As you can see play() returns an sc3nb Synth object for the Buffer.

This allows to control the playback via the synth class while the synth is running.

playbuf_synth.rate = 0.5

if not playbuf_synth.freed: # stop the playback if not done already
    playbuf_synth.free()
    playbuf_synth.wait()

playbuf_synth = buf8.play(rate=10, amp=0.15, pan=1)  # play at given rate and pan

playbuf_synth.wait(timeout=6)  # wait for synth to finish

You can get a description of the possible arguments with

scn.SynthDef.get_description(playbuf_synth.name)
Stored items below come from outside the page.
import Literature.Geometry.Symplectic.PencilEndLeafFloc
import Literature.Geometry.Symplectic.PencilEndMemberFraming
import Literature.Geometry.Symplectic.JSphereLocalFoliation
import Literature.Geometry.Symplectic.JPlanePencilLocalFamilyReduction
import HarnessLib

/-!
# Wendl's Prop. 2.53 (`m = 1`, homotopy 4-spheres) from the local foliation by `J`-spheres

Support theorem (no new facts, D-0026) for
`Literature.Geometry.Symplectic.jPlanePencil_localFamily_homotopySphere`
(`JPlanePencilLocalFamily.lean`; C. Wendl, *Holomorphic Curves in Low Dimensions* (2018),
Prop. 2.53 with `m = 1`).

`jPlanePencil_localFamily_homotopySphere_of_hls`: the fact follows from the named fact
`hls_localFoliation_embeddedSphere_trivialNormal` (`JSphereLocalFoliation.lean`: the local
`2`-parameter family of embedded `J`-spheres through an embedded `J`-sphere with trivial normal
bundle in an almost complex `4`-manifold — Wendl Prop. 2.53 with `m = 0` / Hofer–Lizan–Sikorav),
exactly as in Wendl's printed proof of the case `m = 1` (p. 65): blow up the end at the constraint
point — the blown-up partial end-compactification `Y = (M ∖ p) ∪ Ω` with its almost complex
structure `JY` (`PencilEndGluing.lean`, `PencilEndAlmostComplex.lean`); the member `u₀` closes up
to an embedded `JY`-sphere `(memberU u₀, memberV u₀ b₀)` of `Y` (`PencilEndMemberSphere.lean`)
with trivial normal bundle (`PencilEnd.exists_trivialNormal_memberGlue`,
`PencilEndMemberFraming.lean`: a normal framing transported from `M ≃ S⁴` and glued to the far
frame); the HLS fact gives the local family of leaves; the leaves minus their (unique, transverse)
points on the exceptional sphere, renormalised, are the members `Floc b` of the nearby intercepts,
jointly smooth and immersive, with a uniform standard end and smooth blow-up coordinates
(`PencilEnd.exists_leafFloc`, `PencilEndLeafFloc.lean`); and the reduction
`jPlanePencil_localFamily_homotopySphere_of_compactifiedFamily`
(`JPlanePencilLocalFamilyReduction.lean`: universality by positivity of intersections and
`H₂(M) = 0`) concludes.

## References

* C. Wendl, *Holomorphic Curves in Low Dimensions*, LNM 2216, Springer (2018), Prop. 2.53,
  Thm. 2.49, Thm. 2.46. [Wendl2018]
* H. Hofer, V. Lizan, J.-C. Sikorav, On genericity for holomorphic curves in four-dimensional
  almost-complex manifolds, J. Geom. Anal. 7 (1997) 149–159, Thm. 1. [HoferLizanSikorav1997]
-/

noncomputable section

open scoped Manifold ContDiff Topology
open Set Function Filter Metric

namespace Literature.Geometry.Symplectic

/-- **Wendl's Prop. 2.53 (`m = 1`, homotopy 4-spheres) from the local-foliation fact** (see the
module docstring). [cite: Wendl2018, Prop. 2.53 (proof, p. 65)] -/
theorem jPlanePencil_localFamily_homotopySphere_of_hls
    (hHLS : hls_localFoliation_embeddedSphere_trivialNormal) :
    jPlanePencil_localFamily_homotopySphere := by
  refine jPlanePencil_localFamily_homotopySphere_of_compactifiedFamily ?_
  intro M _ _ _ _ _ _ hM p J ε' hε' hεt hJ2 hJs hJstd u₀ b₀ hu₀
  -- the blown-up end at `p`, with box `Ω = B_{ε'}(0) × B_1(b₀)`
  let G : PencilEnd p :=
    { rad := ε', b₀ := b₀, ρ := ε', ρ' := 1, rad_pos := hε', ρ_pos := hε', ρ_le := le_rfl,
      ρ'_pos := one_pos, closedBall_subset := hεt }
  have hb₀ : ‖b₀ - G.b₀‖ < G.ρ' := by
    show ‖b₀ - b₀‖ < 1
    rw [sub_self, norm_zero]; exact one_pos
  have hJstd' : ∀ x : punctured p, InPuncturedChartBall p G.rad x →
      ∀ (v : TangentSpace (𝓡 4) x) (c : EuclideanSpace ℝ (Fin 4)),
        inner ℝ (fderiv ℝ inversion (extChartAt (𝓡 4) p x.1 - extChartAt (𝓡 4) p p)
          (mfderiv (𝓡 4) 𝓘(ℝ, EuclideanSpace ℝ (Fin 4))
            (fun z : punctured p => extChartAt (𝓡 4) p z.1) x (J x v))) c
        = stdSymplecticForm (fderiv ℝ inversion (extChartAt (𝓡 4) p x.1 - extChartAt (𝓡 4) p p)
          (mfderiv (𝓡 4) 𝓘(ℝ, EuclideanSpace ℝ (Fin 4))
            (fun z : punctured p => extChartAt (𝓡 4) p z.1) x v)) c := hJstd
  -- the compactified member has trivial normal bundle in `Y` (Stage C)
  obtain ⟨Nset, π, hNo, hNsub, hπs, hπsurj, hzero⟩ :=
    G.exists_trivialNormal_memberGlue hM hu₀ hb₀ hJstd'
  -- the local foliation of `Y` by embedded `JY`-spheres through the compactified member (HLS)
  obtain ⟨ε, U, V, hε, hU0, hV0, hleaf, hUfam, hVfam, -, hinj, -, -⟩ :=
    hHLS G.Y (G.acsY J hJ2 hJs hJstd') (G.memberU u₀) (G.memberV u₀ b₀) Nset π
      (G.contMDiff_memberU hu₀.1.1) (G.contMDiff_memberV hu₀ hb₀ hJstd')
      (fun z hz => G.memberV_eq_memberU_inv hz) (G.isJHolomorphic_memberU hu₀)
      (G.isJHolomorphic_memberV hu₀ hb₀ hJstd') (G.injective_memberU hu₀.2.1)
      (G.injective_mfderiv_memberU hu₀) (G.injective_mfderiv_memberV hu₀ hb₀ hJstd' 0)
      (G.memberV_zero_notMem_range hb₀) hNo hNsub hπs hπsurj hzero
  -- the members read off from the leaves (Stage D)
  obtain ⟨δ', Floc, hδ', hF0, hmem, hsmooth, himm, ⟨rI, hrI, hstd, hfam⟩, -⟩ :=
    G.exists_leafFloc J hJstd' hu₀ hb₀ hε hU0 hV0 hleaf hUfam hVfam hinj
  exact ⟨δ', hδ', Floc, hF0, hmem, hsmooth, himm, rI, hrI, hstd, hfam⟩

end Literature.Geometry.Symplectic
{'out': SynthArgument(name='out', rate='control', default=0.0),
 'bufnum': SynthArgument(name='bufnum', rate='control', default=135.0),
 'rate': SynthArgument(name='rate', rate='control', default=1.0),
 'loop': SynthArgument(name='loop', rate='control', default=0.0),
 'pan': SynthArgument(name='pan', rate='control', default=0.0),
 'amp': SynthArgument(name='amp', rate='control', default=0.30000001192092896)}

and even can see the SynthDef here:

buf8._synth_def

SynthDef('sc3nb_playbuf_135',
            { |out=0, bufnum=^bufnum, rate=^rate, loop=^loop, pan=^pan, amp=^amp |
                    var sig = PlayBuf.ar(^num_channels, bufnum,
                        rate*BufRateScale.kr(bufnum),
                        loop: loop,
                        doneAction: Done.freeSelf);
                    Out.ar(out, Pan2.ar(sig, pan, amp))
            })

You can get a description of the possible arguments with

scn.SynthDef.get_description(playbuf_synth.name)

{'out': SynthArgument(name='out', rate='control', default=0.0),
 'bufnum': SynthArgument(name='bufnum', rate='control', default=135.0),
 'rate': SynthArgument(name='rate', rate='control', default=1.0),
 'loop': SynthArgument(name='loop', rate='control', default=0.0),
 'pan': SynthArgument(name='pan', rate='control', default=0.0),
 'amp': SynthArgument(name='amp', rate='control', default=0.30000001192092896)}

As you can see the SC synth will free itself when done if you are not using the loop argument.

However with loop enabled you need to free the synth manually.

synth = buf8.play(rate=-4, loop=True)  # play looped

synth.rate = 1 # change controls as needed

synth.free()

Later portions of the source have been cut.